import Summits.HubbardSuperconductivity.HubbardSuperconductivity.Theorems.AnisotropyChordTransferFibre3RowCBand
import Summits.HubbardSuperconductivity.HubbardSuperconductivity.Theorems.AnisotropyChordTransferFibre3RowCL2N06264

/-!
# Route `AnisotropyChord` / H0 rotor rung, LEVEL 2 row C (KT-2b), BANDED η-FACTORISED SHARP program: the cell `ν ∈ [6264, 6765]/10⁶`, `a ∈ [13/20, 104/125]`

One `(ν, a)`-cell of the `∀L ≥ 128` kernel certificate of the off-pole tail bound (KT-2b″) with the PartN41-E §1 window-shell
cancellation, the η²-factorised evaluation AND the manifold t-band in the `t·R̄` slots (`…RowCBand`: `rowCEFT`):
★ `cellT06264A0650_rowC` : `RowC.rowCCellCheckFT colN06264 13/20 104/125 445/100 21/20 (50, 24) = true` (one kernel `decide`), composed with
`RowC.offPoleTail_of_rowCCheckFT`, the column's X-sum bracket `xsN06264` and p2's `colN06264_check`:
★★ `offPoleTailT_cellN06264A0650`: for EVERY `L ≥ 128` and every ground two-magnon profile (`0 ≤ Δ < 1`) with `ν`, `a` in the cell,
`‖R′‖² − P − lowN ≤ (21/20)·η_eff·(2ε₁ − T⁺)·U`.  (Supersedes the crude/sharp constants of `…RowCL2N/L2S06264…` on this cell.)
Prover seat `hubbard-h0-rotor-p1` g28–g29 (route lead); helper for piece A = stmt-HubbardSuperconductivity-23918 of rung 19089
(`--supports`, helper class).  Nothing here proves superconductivity in the Hubbard model; one kernel-certified piece of ONE
conditional reduction (the GM₃ ∀L certificate, Level-2 row C = KT-2b); the rotor TARGET as originally worded stays FALSE (g15 verdict).
Mathlib + the tree only; no sorry.  Generated by p1 g28–g29 rowc/mkfiles.py (HOME/hubbard-h0-rotor-p1/rowc/).
-/

set_option linter.dupNamespace false
set_option autoImplicit false

open Literature.Analysis.ValidatedNumerics

namespace Summit.HubbardSuperconductivity.HubbardSuperconductivity.Theorems.AnisotropyChord.Transfer.Fibre3.L2.KT2b

open L2.N1

/-- ★ the banded η-factorised sharp row-C `RExpr` cell check passes with `b = 21/20` on `a ∈ [13/20, 104/125]` over the column `colN06264`. -/
theorem cellT06264A0650_rowC :
    RowC.rowCCellCheckFT colN06264 ((13 : ℚ) / 20) ((104 : ℚ) / 125) ((445 : ℚ) / 100) ((21 : ℚ) / 20) (50, 24) = true := by
  decide +kernel

/-- ★★ on this cell, for EVERY `L ≥ 128` and every ground profile: `‖R′‖² − P − lowN ≤ (21/20)·η_eff·(2ε₁ − T⁺)·U`. -/
theorem offPoleTailT_cellN06264A0650 (L : ℕ) [NeZero L] (hL : 128 ≤ L) {Δ lam2 : ℝ} {f : Tor L → ℝ} (hΔ0 : 0 ≤ Δ) (hΔ1 : Δ < 1)
    (hf : IsGroundTwoMagnon L Δ lam2 f)
    (hν1 : (6264 : ℝ) / 1000000 ≤ lam2 / (2 * Real.pi / L) ^ 2) (hν2 : lam2 / (2 * Real.pi / L) ^ 2 ≤ (6765 : ℝ) / 1000000)
    (ha1 : ((13 : ℝ) / 20) ≤ Δ * f (K1 L)) (ha2 : Δ * f (K1 L) ≤ ((104 : ℝ) / 125)) :
    (ip L (resid L Δ f) (resid L Δ f)).re - polePart L Δ f - lowNormPart L Δ f
      ≤ ((21 : ℝ) / 20) * etaEff L lam2 * (2 * eps1 L - Tplus L Δ f) * Uunit L Δ f := by
  have h := RowC.offPoleTail_of_rowCCheckFT L colN06264 ((13 : ℚ) / 20) ((104 : ℚ) / 125) ((445 : ℚ) / 100) ((21 : ℚ) / 20) (50, 24) 1000000
    cellT06264A0650_rowC colN06264_check xsN06264 hL hΔ0 hΔ1 hf
    (by simpa [colN06264] using hν1) (by simpa [colN06264] using hν2) (by push_cast; simpa using ha1) (by push_cast; simpa using ha2)
  simpa using h

end Summit.HubbardSuperconductivity.HubbardSuperconductivity.Theorems.AnisotropyChord.Transfer.Fibre3.L2.KT2b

------------------------------------------------------------------------

*Exercise details:* In the listing above, find the line with "(hf : IsGroundTwoMagnon L Δ lam2 f)" and the line with "L Δ f := by"; output exactly those lines and all lines between them.

*Response to this task:*
    (hf : IsGroundTwoMagnon L Δ lam2 f)
    (hν1 : (6264 : ℝ) / 1000000 ≤ lam2 / (2 * Real.pi / L) ^ 2) (hν2 : lam2 / (2 * Real.pi / L) ^ 2 ≤ (6765 : ℝ) / 1000000)
    (ha1 : ((13 : ℝ) / 20) ≤ Δ * f (K1 L)) (ha2 : Δ * f (K1 L) ≤ ((104 : ℝ) / 125)) :
    (ip L (resid L Δ f) (resid L Δ f)).re - polePart L Δ f - lowNormPart L Δ f
      ≤ ((21 : ℝ) / 20) * etaEff L lam2 * (2 * eps1 L - Tplus L Δ f) * Uunit L Δ f := by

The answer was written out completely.